Now when the tryouts had first began, Chiosa, the goddess of chaos and jealousy, was informed of them by her sister Chira, the goddess of mischief. “Where did you come by this knowledge?” Chiosa said through clenched teeth. “I went to earth the other day to sow some mischief when I saw droves of men of all shapes, sizes, and colors gathered in a field. I said to myself, ‘what can this be?’ So I skipped up to one very dashing young man and inquired of him what was taking place, and he told me...” Chira replied. Chiosa was furious. Without saying a word, she left her baffled sister and ran to her palace. She screamed at the top of her lungs, smashing the contents of her godly palace in her blind rage. Her husband, Thevis, the god of strategies heard the commotion from outside and rushed to see what was the matter. Chiosa shouted to him the preposterous event which was taking place. Thevis calmed his irate wife. He urged her to pay her cousin Nestia, the goddess of foresight, a visit. When Chiosa asked Nestia what she saw in the future of the world and its determined rulers, Nestia related to her this: “I see the world in harmony and order. The kings rule with scepters of justice and mercy, and have favor in the eyes of all men and allegiance in their hearts. Agathon rules the northern realm, Amyntos the southern, Anakletos the eastern, and Hesperos the western. The world operates in a system which feeds on hard work and the reward which accompanies it for all. I see blue skies, and hear laughter and...”
“ENOUGH! Nestia, I have heard all that I need. How can man live happily in order? Isn’t chaos and autonomy what they want?”
“I guess not cousin...” Nestia replied wearily.
“Good bye, Nestia, oh cursed of gods. I would have rather not known that the mortals’ plans would be successful.” Chiosa fled Nestia’s castle and returned to her own, turning over every object in her path, smashing it into a thousand pieces. Thevis stood in the midst of Chiosa’s tirade and spoke calmly. “What did Nestia foresee, my bride?” At this Chiosa stood still, taking heaving breaths still clutching a clay vase. She related to Thevis all that Nestia had told her. “This is perfect,” Thevis replied after a moment of consideration. “Perfect? PERFECT?!? How can you say that husband? I gave man the ability to govern themselves and to live however they pleased, yet they trade that freedom for rigid order! This was my gift to the ungrateful ants, and I am repaid with rejection instead of the fragrance of roasted meats that I am due?” The goddess began to weep in her intense anger. In the endeavor to calm his wife, Thevis said “Chiosa, my dear, I have already devised a plan. Do not fear, love, in a short time, chaos will resume as a way of life.”

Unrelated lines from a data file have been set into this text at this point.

/-! ### §3 `BSD(E,3)` on the unit rows with ANY of the three certificates -/

/-- **`BSD(E,3)` on every X4♯(3) unit row with a certificate**: X4 ∧ `r_an = 0` ∧ surj(3) ∧
`3 ∤ ∏ c_ℓ` ∧ `#Ш_an` a `3`-unit ∧ [`ord₃ j < 0` ∨ `j`-witness ∨ surj(9)], datum `D` with `3 ∤ c_D`
(used on the potentially good branch only). The (M) branch is additive-p1's
`ClassX4M.bsdp_three_rankZero_of_surj_of_shaAn_unit`; the potentially good branch is Kato's.
[cite: Kato2004Asterisque, Thm. 14.5 (3) (p. 236), Thm. 17.4 (3) (p. 273)] [cite: Delbourgo1998, Prop. 4 (p. 144)]
[cite: Miller2011LMS, §1 and Def. 1.1] -/
theorem X4RankZero.bsdp_three_of_cert_of_shaAn_unit
    (hKato : Kato2004.rankZero_padicValNat_sha_le_of_additive_potGood_of_imageContainsSL2)
    (hDel : Delbourgo1998.prop4_rankZero_pow_dvd_constantCoeff)
    (hGZK : rank_eq_analyticRank_of_analyticRank_le_one) (hmod : hasEntireLFunction_rat)
    (hmodD : nonempty_modularParametrizationData)
    (hL20 : Wuthrich2014.lemma20_surjective_threeAdic_of_semistable)
    (hKatoω : Wuthrich2014.kato_minusEigenCharIdeal_dvd_cyclotomicThree_of_surjective)
    (hr : W.analyticRank = 0) (hX : ClassX4 W 3) (hsurj : Surj W 3)
    (hcert : padicValRat 3 W.j < 0 ∨
      (∃ q : ℕ, q.Prime ∧ q ≠ 3 ∧ padicValRat q W.j < 0 ∧ ¬ (3 : ℤ) ∣ padicValRat q W.j) ∨
        W.HasSurjectiveModNGaloisRep 9)
    (htam : ¬ 3 ∣ W.tamagawaProduct)
    {N : ℕ} [NeZero N] (D : ModularParametrizationData W N) (hc : ¬ (3 : ℤ) ∣ D.maninConstant)
    {q : ℚ} (hq : shaAn W = (q : ℂ)) (hv : padicValRat 3 q = 0) : BSDp W 3 := by
  haveI : Fact (Nat.Prime 3) := ⟨Nat.prime_three⟩
  by_cases hj : padicValRat 3 W.j < 0
  · exact AdditivePotMult.ClassX4M.bsdp_three_rankZero_of_surj_of_shaAn_unit hDel hGZK hmod hmodD
      hL20 hKatoω ⟨hX, hX.2.1, hj⟩ hr hsurj hq hv
  · have hc' : (∃ q : ℕ, q.Prime ∧ q ≠ 3 ∧ padicValRat q W.j < 0 ∧ ¬ (3 : ℤ) ∣ padicValRat q W.j) ∨
        W.HasSurjectiveModNGaloisRep 9 := by
      rcases hcert with h | h | h
      · exact absurd h hj
      · exact Or.inl h
      · exact Or.inr h
    exact X4RankZero.bsdp_of_shaAn_unit_of_kato W 3 hKato hGZK hmod hr hX (not_lt.mp hj)
      (towerSurj_three_of_surj_of_jWitness_or_nine W hsurj hc') htam D (by exact_mod_cast hc) hq hv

“But Thevis...” she spewed, her eyes now red from her tears, “I do not merely wish for chaos anymore. I want annihilation. And, I know how I can have my desire granted immediately.” She clung tighter to the vase in her arms and her eyes glinted so that Thevis realized her plan must be linked with it. He at once recognized it as the wedding gift to himself and Chiosa from her uncle Anokles. It was painted with swirls and patches of brown, gold, and green, and was of a spherical shape. Before Thevis could utter a question, Chiosa had darted from the room and exited the palace. She now ran as fast as her legs would take her to the palace of Acacia, goddess of magic. She knew that Acacia had recently uncovered the unfaithfulness of her husband, Tirius, a mortal, and that her heart was now bitter towards mankind. Chiosa related her story and desire to Acacia, and the goddess consented. She cast a spell over the vase, causing it to have direct control over the entire earth. When she was done, Chiosa lifted the vase above her head. Just as she was about to smash it to the ground to break into a thousand miniscule pieces, Thevis burst through the door. Chiosa was momentarily stunned, and Thevis attempted to snatch the vase from Chiosa’s clutches. Instead he knocked it from her arms and it smashed into seven large, irregularly shaped shards and hundreds of tinier ones. A great and terrible rumbling was heard by all the gods and goddesses in heaven. And, when some left their heavenly abodes to peer upon the realm of men, the world had separated into seven continents and various scattered islands, waters of the deep rushing in to fill the newly created gaps.